= WHAT IS NEEDED =
This exercise calls for the records to be repeated in full, exactly as written.

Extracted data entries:
——

/-- **The excision cut-off: smoothness, range and support.** Let `ψᵢ`, `i ∈ s`, be parabolic
bumps at scales `rᵢ > 0` centred at `zᵢ`, `σ = ∑ᵢ ψᵢ`, `G` the excision profile and
`g = G ∘ σ`. Then `g` is smooth, `0 ≤ g ≤ 1`, `σ ≥ 0`, `g(t,x) = 1` if `ψᵢ(t,x) = 0` for all `i`,
and `g = 0` on each centred cylinder `Q*_{rᵢ}(zᵢ)`. [folklore] -/
theorem excisionCutoff_props (s : Finset ι) {z : ι → ℝ × EuclideanSpace ℝ (Fin 3)} {r : ι → ℝ}
    (hr : ∀ i ∈ s, 0 < r i) {ψ : ι → ℝ → EuclideanSpace ℝ (Fin 3) → ℝ}
    (hψ : ∀ i ∈ s, ∀ t x, ψ i t x = cutoff (r i ^ 2) (t - (z i).1) * cutoff (r i) (x - (z i).2))
    {σ : ℝ → EuclideanSpace ℝ (Fin 3) → ℝ} (hσ : ∀ t x, σ t x = ∑ i ∈ s, ψ i t x)
    {G : ℝ → ℝ} (hG : ∀ v, G v = Real.exp 2 * expNegInvGlue ((1 - v) / 2))
    {g : ℝ → EuclideanSpace ℝ (Fin 3) → ℝ} (hg : ∀ t x, g t x = G (σ t x)) :
    ContDiff ℝ (⊤ : ℕ∞) (uncurry g) ∧ ContDiff ℝ (⊤ : ℕ∞) (uncurry σ) ∧ (∀ t x, 0 ≤ σ t x) ∧
    (∀ t x, 0 ≤ g t x) ∧ (∀ t x, g t x ≤ 1) ∧
    (∀ t x, (∀ i ∈ s, ψ i t x = 0) → g t x = 1) ∧
    (∀ i ∈ s, ∀ w ∈ parabolicCylinderCentered (r i) (z i), g w.1 w.2 = 0) := by
  classical
  obtain ⟨hGs, hG0, hG1, -, hGle, -⟩ := exciseProfile_props hG
  have hψp : ∀ i ∈ s, ContDiff ℝ (⊤ : ℕ∞) (uncurry (ψ i)) ∧ (∀ t x, 0 ≤ ψ i t x) ∧ (∀ t x, ψ i t x ≤ 1) ∧
      (∀ t x, |t - (z i).1| ≤ r i ^ 2 → ‖x - (z i).2‖ ≤ r i → ψ i t x = 1) ∧
      (∀ t x, ψ i t x ≠ 0 → |t - (z i).1| < 2 * r i ^ 2 ∧ ‖x - (z i).2‖ < 2 * r i) :=
    fun i hi => parabolicBump_props (hr i hi) (hψ i hi)
  have hσf : uncurry σ = fun w : ℝ × EuclideanSpace ℝ (Fin 3) => ∑ i ∈ s, uncurry (ψ i) w := by
    funext w; simp [uncurry, hσ]
  have hσs : ContDiff ℝ (⊤ : ℕ∞) (uncurry σ) := by
    rw [hσf]; exact ContDiff.sum fun i hi => (hψp i hi).1
  have hgf : uncurry g = fun w => G (uncurry σ w) := by funext w; simp [uncurry, hg]
  have hgs : ContDiff ℝ (⊤ : ℕ∞) (uncurry g) := by rw [hgf]; exact hGs.comp hσs
  have hσ0 : ∀ t x, 0 ≤ σ t x := fun t x => by
    rw [hσ]; exact Finset.sum_nonneg fun i hi => (hψp i hi).2.1 t x
  refine ⟨hgs, hσs, hσ0, fun t x => ?_, fun t x => ?_, fun t x h0 => ?_, fun i hi w hw => ?_⟩
  · rw [hg]; exact (exciseProfile_props hG).2.2.2.1 _
  · rw [hg]; exact hGle _ (hσ0 t x)
  · rw [hg, hσ, Finset.sum_eq_zero fun i hi => h0 i hi, hG0]
  · rw [hg]
    refine hG1 _ ?_
    -- `ψᵢ(w) = 1` and the other bumps are nonnegative
    rw [mem_parabolicCylinderCentered] at hw
    have h1 : ψ i w.1 w.2 = 1 := by
      refine (hψp i hi).2.2.2.1 w.1 w.2 ?_ ?_
      · rw [abs_le]; constructor <;> linarith [hw.1.1, hw.1.2]
      · rw [← dist_eq_norm]; exact hw.2.le
    rw [hσ, ← Finset.add_sum_erase s _ hi, h1]
    have : 0 ≤ ∑ j ∈ s.erase i, ψ j w.1 w.2 :=
      Finset.sum_nonneg fun j hj => (hψp j (Finset.mem_of_mem_erase hj)).2.1 _ _
    linarith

——

= SOLUTION FOR THIS PROBLEM =
/-- **The excision cut-off: smoothness, range and support.** Let `ψᵢ`, `i ∈ s`, be parabolic
bumps at scales `rᵢ > 0` centred at `zᵢ`, `σ = ∑ᵢ ψᵢ`, `G` the excision profile and
`g = G ∘ σ`. Then `g` is smooth, `0 ≤ g ≤ 1`, `σ ≥ 0`, `g(t,x) = 1` if `ψᵢ(t,x) = 0` for all `i`,
and `g = 0` on each centred cylinder `Q*_{rᵢ}(zᵢ)`. [folklore] -/
theorem excisionCutoff_props (s : Finset ι) {z : ι → ℝ × EuclideanSpace ℝ (Fin 3)} {r : ι → ℝ}
    (hr : ∀ i ∈ s, 0 < r i) {ψ : ι → ℝ → EuclideanSpace ℝ (Fin 3) → ℝ}
    (hψ : ∀ i ∈ s, ∀ t x, ψ i t x = cutoff (r i ^ 2) (t - (z i).1) * cutoff (r i) (x - (z i).2))
    {σ : ℝ → EuclideanSpace ℝ (Fin 3) → ℝ} (hσ : ∀ t x, σ t x = ∑ i ∈ s, ψ i t x)
    {G : ℝ → ℝ} (hG : ∀ v, G v = Real.exp 2 * expNegInvGlue ((1 - v) / 2))
    {g : ℝ → EuclideanSpace ℝ (Fin 3) → ℝ} (hg : ∀ t x, g t x = G (σ t x)) :
    ContDiff ℝ (⊤ : ℕ∞) (uncurry g) ∧ ContDiff ℝ (⊤ : ℕ∞) (uncurry σ) ∧ (∀ t x, 0 ≤ σ t x) ∧
    (∀ t x, 0 ≤ g t x) ∧ (∀ t x, g t x ≤ 1) ∧
    (∀ t x, (∀ i ∈ s, ψ i t x = 0) → g t x = 1) ∧
    (∀ i ∈ s, ∀ w ∈ parabolicCylinderCentered (r i) (z i), g w.1 w.2 = 0) := by
  classical
  obtain ⟨hGs, hG0, hG1, -, hGle, -⟩ := exciseProfile_props hG
  have hψp : ∀ i ∈ s, ContDiff ℝ (⊤ : ℕ∞) (uncurry (ψ i)) ∧ (∀ t x, 0 ≤ ψ i t x) ∧ (∀ t x, ψ i t x ≤ 1) ∧
      (∀ t x, |t - (z i).1| ≤ r i ^ 2 → ‖x - (z i).2‖ ≤ r i → ψ i t x = 1) ∧
      (∀ t x, ψ i t x ≠ 0 → |t - (z i).1| < 2 * r i ^ 2 ∧ ‖x - (z i).2‖ < 2 * r i) :=
    fun i hi => parabolicBump_props (hr i hi) (hψ i hi)
  have hσf : uncurry σ = fun w : ℝ × EuclideanSpace ℝ (Fin 3) => ∑ i ∈ s, uncurry (ψ i) w := by
    funext w; simp [uncurry, hσ]
  have hσs : ContDiff ℝ (⊤ : ℕ∞) (uncurry σ) := by
    rw [hσf]; exact ContDiff.sum fun i hi => (hψp i hi).1
  have hgf : uncurry g = fun w => G (uncurry σ w) := by funext w; simp [uncurry, hg]
  have hgs : ContDiff ℝ (⊤ : ℕ∞) (uncurry g) := by rw [hgf]; exact hGs.comp hσs
  have hσ0 : ∀ t x, 0 ≤ σ t x := fun t x => by
    rw [hσ]; exact Finset.sum_nonneg fun i hi => (hψp i hi).2.1 t x
  refine ⟨hgs, hσs, hσ0, fun t x => ?_, fun t x => ?_, fun t x h0 => ?_, fun i hi w hw => ?_⟩
  · rw [hg]; exact (exciseProfile_props hG).2.2.2.1 _
  · rw [hg]; exact hGle _ (hσ0 t x)
  · rw [hg, hσ, Finset.sum_eq_zero fun i hi => h0 i hi, hG0]
  · rw [hg]
    refine hG1 _ ?_
    -- `ψᵢ(w) = 1` and the other bumps are nonnegative
    rw [mem_parabolicCylinderCentered] at hw
    have h1 : ψ i w.1 w.2 = 1 := by
      refine (hψp i hi).2.2.2.1 w.1 w.2 ?_ ?_
      · rw [abs_le]; constructor <;> linarith [hw.1.1, hw.1.2]
      · rw [← dist_eq_norm]; exact hw.2.le
    rw [hσ, ← Finset.add_sum_erase s _ hi, h1]
    have : 0 ≤ ∑ j ∈ s.erase i, ψ j w.1 w.2 :=
      Finset.sum_nonneg fun j hj => (hψp j (Finset.mem_of_mem_erase hj)).2.1 _ _
    linarith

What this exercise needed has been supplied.